How to complete this task — Copy each line of the entries that includes the word "hsum".

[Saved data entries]

BEGIN

/-! ### Joint measurability on the good set: a.e.-measurability on products -/

/-- **Observables evaluated along the flow are a.e.-measurable on `phase space × time`.** For a
hard-sphere flow `Φ` on `𝕋³`, a measure `μ` on phase space carried by the good set, an s-finite
measure `ν` on `ℝ` and a measurable `H`, the map `(z, r) ↦ H (Φ_r z)` is `μ ⊗ ν`-a.e. measurable
(it is measurable on `Φ.good × ℝ` by `HardSphereFlow.measurable_flow_prod_torus`; modify it to a
constant off that conull measurable set). [folklore] -/
theorem aemeasurable_comp_flow_prod {ε : ℝ} {n : ℕ}
    (Φ : HardSphereFlow (Torus.geometry (Fin 3)) ε n) {μ : Measure (Config n (Fin 3) T3)}
    (hμ : μ Φ.goodᶜ = 0) (ν : Measure ℝ) [SFinite ν] {β : Type*} [MeasurableSpace β] (b₀ : β)
    {H : Config n (Fin 3) T3 → β} (hH : Measurable H) :
    AEMeasurable (fun p : Config n (Fin 3) T3 × ℝ => H (Φ.flow p.2 p.1)) (μ.prod ν) := by
  classical
  -- adapted from `Cruxes/ShearStressHalfDrude/Disproof.lean` (`WO.integral_window_eq`)
  set S : Set (Config n (Fin 3) T3 × ℝ) := Φ.good ×ˢ (univ : Set ℝ) with hS
  have hSm : MeasurableSet S := Φ.measurableSet_good.prod MeasurableSet.univ
  have hflowS : Measurable fun p : S => H (Φ.flow p.1.2 p.1.1) := by
    have hmk : Measurable fun p : S => ((⟨p.1.1, (mem_prod.1 p.2).1⟩ : Φ.good), p.1.2) :=
      ((measurable_fst.comp measurable_subtype_coe).subtype_mk).prodMk
        (measurable_snd.comp measurable_subtype_coe)
    exact hH.comp ((Φ.measurable_flow_prod_torus).comp hmk)
  set G : Config n (Fin 3) T3 × ℝ → β := fun p =>
    if hp : p ∈ S then H (Φ.flow p.2 p.1) else b₀ with hG
  have hGm : Measurable G := by
    have := Measurable.dite (s := S) (f := fun p : S => H (Φ.flow p.1.2 p.1.1))
      (g := fun _ => b₀) hflowS measurable_const hSm
    convert this using 1
  have hSc : (μ.prod ν) Sᶜ = 0 := by
    have hsub : Sᶜ ⊆ Φ.goodᶜ ×ˢ (univ : Set ℝ) := by
      intro p hp
      simp only [hS, mem_compl_iff, mem_prod, mem_univ, and_true] at hp
      exact ⟨hp, mem_univ _⟩
    refine measure_mono_null hsub ?_
    rw [Measure.prod_prod, hμ, zero_mul]
  refine ⟨G, hGm, ?_⟩
  refine (ae_iff.2 (measure_mono_null (fun p hp => ?_) hSc))
  intro hpS
  exact hp (by simp only [hG, hpS, dite_true])

/-! ### Jensen in time: the window exponential moment is at most the static one -/

/-- Jensen in time on a window, `lintegral` form: `exp (w⁻¹ ∫₀ʷ g) ≤ w⁻¹ ∫⁻_{(0,w]} exp g` for `g`
interval integrable on `[0, w]`, `0 < w` (Jensen for `exp` under the normalised Lebesgue measure
of the window). [folklore] -/
theorem ofReal_exp_windowAverage_le {g : ℝ → ℝ} {w : ℝ} (hw : 0 < w)
    (hg : IntervalIntegrable g volume 0 w) :
    ENNReal.ofReal (Real.exp (w⁻¹ * ∫ r in (0 : ℝ)..w, g r)) ≤
      ENNReal.ofReal w⁻¹ * ∫⁻ r in Ioc 0 w, ENNReal.ofReal (Real.exp (g r)) := by
  -- adapted from the private `ofReal_exp_windowAvg_le` of
  -- `OneFlightGossipEngineKineticCurrentsWindowLDUniformJensenTimeSum.lean`
  set ν : Measure ℝ := ENNReal.ofReal w⁻¹ • volume.restrict (Ioc 0 w) with hν
  haveI : IsProbabilityMeasure ν := by
    constructor
    rw [hν, Measure.smul_apply, Measure.restrict_apply_univ, Real.volume_Ioc, sub_zero,
      smul_eq_mul, ← ENNReal.ofReal_mul (inv_nonneg.2 hw.le), inv_mul_cancel₀ hw.ne',
      ENNReal.ofReal_one]
  have hgν : Integrable g ν := hg.1.integrable.smul_measure ENNReal.ofReal_ne_top
  have h1 : w⁻¹ * ∫ r in (0 : ℝ)..w, g r = ∫ r, g r ∂ν := by
    rw [intervalIntegral.integral_of_le hw.le, hν, integral_smul_measure,
      ENNReal.toReal_ofReal (inv_nonneg.2 hw.le), smul_eq_mul]
  have h2 : ∫⁻ r, ENNReal.ofReal (Real.exp (g r)) ∂ν =
      ENNReal.ofReal w⁻¹ * ∫⁻ r in Ioc 0 w, ENNReal.ofReal (Real.exp (g r)) := by
    rw [hν, lintegral_smul_measure, smul_eq_mul]
  rw [h1, ← h2]
  exact KineticFluxLdDecayTilt.ofReal_exp_integral_le_lintegral ν hgν

/-- **Jensen in time + invariance: window exponential moments are dominated by the static one.**
Under the constant-profile (global canonical) Gibbs law `G_N = localGibbsLaw σ a u θ N Φ` — invariant
under every hard-sphere flow (`measurePreserving_flow_localGibbsLaw_const`) and carried by the good
set — for every continuous one-body observable `F`, every `β` and every window `w > 0`,
`∫ exp(β ∑ᵢ w⁻¹∫₀ʷ F(Φ_r z i) dr) dG_N ≤ ∫ exp(β ∑ᵢ F(z i)) dG_N`:
pathwise Jensen for `exp` in the time average (the orbit is interval integrable by energy
conservation), Tonelli (`aemeasurable_comp_flow_prod`), and stationarity of each
single-time moment. This is the `τ → 0⁺` endpoint `Λ_τ ≤ Λ_0` of the window-monotonicity
`Λ_{kτ} ≤ Λ_τ` (`lintegral_exp_window_nat_mul_le`). [folklore] -/
theorem lintegral_exp_windowSum_le_static (σ a θ : ℝ) (u : V3) (N : ℕ)
    (Φ : HardSphereFlow (Torus.geometry (Fin 3)) (hsDiameter σ N) (N + 1))
    {F : T3 × V3 → ℝ} (hF : Continuous F) (β : ℝ) {w : ℝ} (hw : 0 < w) :
    ∫⁻ z, ENNReal.ofReal (Real.exp (β * ∑ i, w⁻¹ * ∫ r in (0 : ℝ)..w, F (Φ.flow r z i)))
        ∂(localGibbsLaw σ (fun _ => a) (fun _ => u) (fun _ => θ) N Φ) ≤
      ∫⁻ z, ENNReal.ofReal (Real.exp (β * ∑ i, F (z i)))
        ∂(localGibbsLaw σ (fun _ => a) (fun _ => u) (fun _ => θ) N Φ) := by
  set μ := localGibbsLaw σ (fun _ => a) (fun _ => u) (fun _ => θ) N Φ with hμ
  have hgood : μ Φ.goodᶜ = 0 :=
    (localGibbsLaw_absolutelyContinuous σ _ _ _ N Φ) Φ.measure_compl_good
  -- the single-time integrand
  set H : Config (N + 1) (Fin 3) T3 → ℝ≥0∞ := fun z =>
    ENNReal.ofReal (Real.exp (β * ∑ i, F (z i))) with hH
  have hHm : Measurable H := by
    refine (Measurable.const_mul (Finset.measurable_sum _ fun i _ => ?_) β).exp.ennreal_ofReal
    exact hF.measurable.comp (measurable_pi_apply i)
  -- Step 1: pathwise Jensen on the good set
  have hpt : ∀ z ∈ Φ.good,
      ENNReal.ofReal (Real.exp (β * ∑ i, w⁻¹ * ∫ r in (0 : ℝ)..w, F (Φ.flow r z i))) ≤
        ENNReal.ofReal w⁻¹ * ∫⁻ r in Ioc 0 w, H (Φ.flow r z) := by
    intro z hz
    -- a continuous observable along a good orbit is interval integrable: the orbit is measurable in
    -- time and particle `i` stays in the compact `univ ×ˢ closedBall 0 √(2E(z))` (energy conservation)
    -- (as in `intervalIntegrable_comp_orbit`, `OneFlightGossipEngineKineticCurrentsWindowLDSplit.lean`)
    have hint : ∀ i, IntervalIntegrable (fun r => F (Φ.flow r z i)) volume 0 w := by
      intro i
      have hγ : Measurable fun t => Φ.flow t z := (Φ.isTrajectory z hz).measurable_torus
      have hm : Measurable fun r => F (Φ.flow r z i) :=
        hF.measurable.comp ((measurable_pi_apply i).comp hγ)
      set K : Set (T3 × V3) :=
        Set.univ ×ˢ Metric.closedBall (0 : V3) (Real.sqrt (2 * configEnergy z)) with hK
      have hKc : IsCompact K := isCompact_univ.prod (isCompact_closedBall _ _)
      have hmem : ∀ r, Φ.flow r z i ∈ K := by
        intro r
        refine ⟨Set.mem_univ _, ?_⟩
        rw [Metric.mem_closedBall, dist_zero_right]
        refine Real.le_sqrt_of_sq_le ?_
        exact (norm_vel_sq_le_two_mul_configEnergy _ i).trans_eq (by rw [Φ.configEnergy_flow hz r])
      obtain ⟨B, hB⟩ := hKc.exists_bound_of_continuousOn hF.continuousOn
      exact (intervalIntegrable_const (c := B)).mono_fun' hm.aestronglyMeasurable
        (ae_of_all _ fun r => hB _ (hmem r))
    have hsum : β * ∑ i, w⁻¹ * ∫ r in (0 : ℝ)..w, F (Φ.flow r z i) =
        w⁻¹ * ∫ r in (0 : ℝ)..w, β * ∑ i, F (Φ.flow r z i) := by
      rw [intervalIntegral.integral_const_mul, intervalIntegral.integral_finsetSum fun i _ => hint i,
        Finset.mul_sum, Finset.mul_sum, Finset.mul_sum]
      exact Finset.sum_congr rfl fun i _ => by ring
    have hgi : IntervalIntegrable (fun r => β * ∑ i, F (Φ.flow r z i)) volume 0 w := by
      have h1 : IntervalIntegrable (fun r => ∑ i, F (Φ.flow r z i)) volume 0 w := by
        have := IntervalIntegrable.sum Finset.univ fun i (_ : i ∈ Finset.univ) => hint i
        rwa [Finset.sum_fn] at this
      exact h1.const_mul β
    rw [hsum]
    exact ofReal_exp_windowAverage_le hw hgi
  -- Step 2: integrate, Tonelli, stationarity
  have hae : ∀ᵐ z ∂μ, z ∈ Φ.good :=
    (measure_eq_zero_iff_ae_notMem.1 hgood).mono fun z hz => by simpa using hz
  haveI : SFinite μ := by
    -- instance shortcuts (the search for `SigmaFinite` on configuration spaces is deep)
    haveI hXE : SigmaFinite (volume : Measure (T3 × V3)) := inferInstance
    haveI hC : SigmaFinite (volume : Measure (Config (N + 1) (Fin 3) T3)) := inferInstance
    simp only [hμ, localGibbsLaw, particleLaw_eq, liouville_eq]
    infer_instance
  have hswap : AEMeasurable (Function.uncurry fun (z : Config (N + 1) (Fin 3) T3) (r : ℝ) =>
      H (Φ.flow r z)) (μ.prod (volume.restrict (Ioc 0 w))) :=
    aemeasurable_comp_flow_prod Φ hgood _ (0 : ℝ≥0∞) hHm
  have hinv : ∀ r, ∫⁻ z, H (Φ.flow r z) ∂μ = ∫⁻ z, H z ∂μ := fun r =>
    lintegral_comp_flow_localGibbsLaw_const σ a θ u N Φ r hHm
  calc ∫⁻ z, ENNReal.ofReal (Real.exp (β * ∑ i, w⁻¹ * ∫ r in (0 : ℝ)..w, F (Φ.flow r z i))) ∂μ
      ≤ ∫⁻ z, ENNReal.ofReal w⁻¹ * (∫⁻ r in Ioc 0 w, H (Φ.flow r z)) ∂μ := by
        refine lintegral_mono_ae ?_
        filter_upwards [hae] with z hz using hpt z hz
    _ = ENNReal.ofReal w⁻¹ * ∫⁻ r in Ioc 0 w, (∫⁻ z, H (Φ.flow r z) ∂μ) := by
        rw [lintegral_const_mul' _ _ ENNReal.ofReal_ne_top, lintegral_lintegral_swap hswap]
    _ = ENNReal.ofReal w⁻¹ * ∫⁻ _r in Ioc (0 : ℝ) w, (∫⁻ z, H z ∂μ) := by
        simp_rw [hinv]
    _ = ∫⁻ z, H z ∂μ := by
        rw [setLIntegral_const, Real.volume_Ioc, sub_zero, mul_left_comm,
          ← ENNReal.ofReal_mul (inv_nonneg.2 hw.le), inv_mul_cancel₀ hw.ne', ENNReal.ofReal_one,
          mul_one]

/-! ### The instances for the item: the kinetic shear stress under the global Gibbs law -/

/-- **`Λ_τ(β) ≤ Λ_0(β)` for `EquilibriumShearWindowLD`** (stmt-AtomisticToContinuum-14446): under
the global Gibbs law `G_N = localGibbsLaw σ a₀ 0 θ₀ N Φ`, for every continuous `φ`, every `β`, every
`τ > 0`, every `N` and every hard-sphere flow, the window exponential moment of the kinetic shear
stress `φ(x) v⁰ v¹` at window `τ(N+1)^{-1/3}` is at most the STATIC exponential moment
`∫ exp(β ∑ᵢ φ(xᵢ) vᵢ⁰ vᵢ¹) dG_N` (Jensen in time + invariance, `lintegral_exp_windowSum_le_static`).
Time averaging can only help; the item asks that it helps all the way down to `e^{ε(N+1)}`.
[folklore] -/
theorem shearWindowMoment_le_static (σ a₀ θ₀ : ℝ) (N : ℕ)
    (Φ : HardSphereFlow (Torus.geometry (Fin 3)) (hsDiameter σ N) (N + 1))
    {φ : T3 → ℝ} (hφ : Continuous φ) (β : ℝ) {τ : ℝ} (hτ : 0 < τ) :
    ∫⁻ z, ENNReal.ofReal (Real.exp (β * ∑ i : Fin (N + 1),
        (τ * ((N : ℝ) + 1) ^ (-(1 / 3 : ℝ)))⁻¹ *
          ∫ r in (0 : ℝ)..(τ * ((N : ℝ) + 1) ^ (-(1 / 3 : ℝ))),
            φ (Φ.flow r z i).1 * ((Φ.flow r z i).2 0 * (Φ.flow r z i).2 1)))
        ∂(localGibbsLaw σ (fun _ => a₀) (fun _ => 0) (fun _ => θ₀) N Φ) ≤
      ∫⁻ z, ENNReal.ofReal (Real.exp (β * ∑ i : Fin (N + 1),
          φ (z i).1 * ((z i).2 0 * (z i).2 1)))
        ∂(localGibbsLaw σ (fun _ => a₀) (fun _ => 0) (fun _ => θ₀) N Φ) := by
  have hw : 0 < τ * ((N : ℝ) + 1) ^ (-(1 / 3 : ℝ)) :=
    mul_pos hτ (Real.rpow_pos_of_pos (by positivity) _)
  have hF : Continuous fun y : T3 × V3 => φ y.1 * (y.2 0 * y.2 1) := by fun_prop
  exact lintegral_exp_windowSum_le_static σ a₀ θ₀ 0 N Φ hF β hw

/-- **A priori (β-linear) form of `EquilibriumShearWindowLD`** (stmt-AtomisticToContinuum-14446;
instance of `kineticCurrentsWindowLD_apriori`): for `a₀, θ₀ > 0`, `0 < σ ≤ 1/2`, every family of
hard-sphere flows and every continuous `φ` there is `β₀ > 0` such that for `|β| ≤ β₀` some
`c = c(β)` bounds the window exponential moment by `exp(c(N+1))` for EVERY window parameter `τ > 0`
and EVERY `N` (statics: energy bound along good orbits + Gaussian velocity moments). The window
pressure of the item is thus finite at every `N`; the item's content is exactly the improvement
`c(β) ↦ ε` arbitrary as `τ → ∞` (open, dynamical). [folklore] -/
theorem equilibriumShearWindowLD_apriori {a₀ θ₀ : ℝ} (ha : 0 < a₀) (hθ : 0 < θ₀) {σ : ℝ}
    (hσ : 0 < σ) (hσ2 : σ ≤ 1 / 2)
    (Φ : (N : ℕ) → HardSphereFlow (Torus.geometry (Fin 3)) (hsDiameter σ N) (N + 1))
    {φ : T3 → ℝ} (hφ : Continuous φ) :
    ∃ β₀ : ℝ, 0 < β₀ ∧ ∀ β : ℝ, |β| ≤ β₀ → ∃ c : ℝ, ∀ τ : ℝ, 0 < τ → ∀ N : ℕ,
      ∫⁻ z, ENNReal.ofReal (Real.exp (β * ∑ i : Fin (N + 1),
          (τ * ((N : ℝ) + 1) ^ (-(1 / 3 : ℝ)))⁻¹ *
            ∫ r in (0 : ℝ)..(τ * ((N : ℝ) + 1) ^ (-(1 / 3 : ℝ))),
              φ ((Φ N).flow r z i).1 * (((Φ N).flow r z i).2 0 * ((Φ N).flow r z i).2 1)))
          ∂(localGibbsLaw σ (fun _ => a₀) (fun _ => 0) (fun _ => θ₀) N (Φ N)) ≤
        ENNReal.ofReal (Real.exp (c * ((N : ℝ) + 1))) := by
  -- quadratic growth `|φ(x) v⁰ v¹| ≤ ‖φ‖_∞ (1 + |v|²)` (as in `exists_shear_growth_bound`)
  obtain ⟨C, hC⟩ : ∃ C : ℝ, ∀ y : T3 × V3, |φ y.1 * (y.2 0 * y.2 1)| ≤ C * (1 + ‖y.2‖ ^ 2) := by
    obtain ⟨C, hC⟩ := isCompact_univ.exists_bound_of_continuousOn (hφ.continuousOn (s := univ))
    refine ⟨C, fun y => ?_⟩
    have hφy : |φ y.1| ≤ C := by simpa [Real.norm_eq_abs] using hC y.1 (mem_univ _)
    have hC0 : 0 ≤ C := (abs_nonneg _).trans hφy
    have h0 : |y.2 0| ≤ ‖y.2‖ := by simpa [Real.norm_eq_abs] using PiLp.norm_apply_le y.2 0
    have h1 : |y.2 1| ≤ ‖y.2‖ := by simpa [Real.norm_eq_abs] using PiLp.norm_apply_le y.2 1
    have hv : |y.2 0 * y.2 1| ≤ 1 + ‖y.2‖ ^ 2 := by
      rw [abs_mul]
      nlinarith [abs_nonneg (y.2 0), abs_nonneg (y.2 1), norm_nonneg y.2]
    rw [abs_mul]
    exact mul_le_mul hφy hv (abs_nonneg _) hC0
  exact kineticCurrentsWindowLD_apriori (fun _ => a₀) (fun _ => θ₀) (fun _ => 0) continuous_const
    continuous_const continuous_const (fun _ => ha) (fun _ => hθ) σ hσ hσ2 Φ
    (fun y => φ y.1 * (y.2 0 * y.2 1)) C hC

end Summit.AtomisticToContinuum.HydrodynamicLimit.Theorems

end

END

Task output —
    have hsum : β * ∑ i, w⁻¹ * ∫ r in (0 : ℝ)..w, F (Φ.flow r z i) =
    rw [hsum]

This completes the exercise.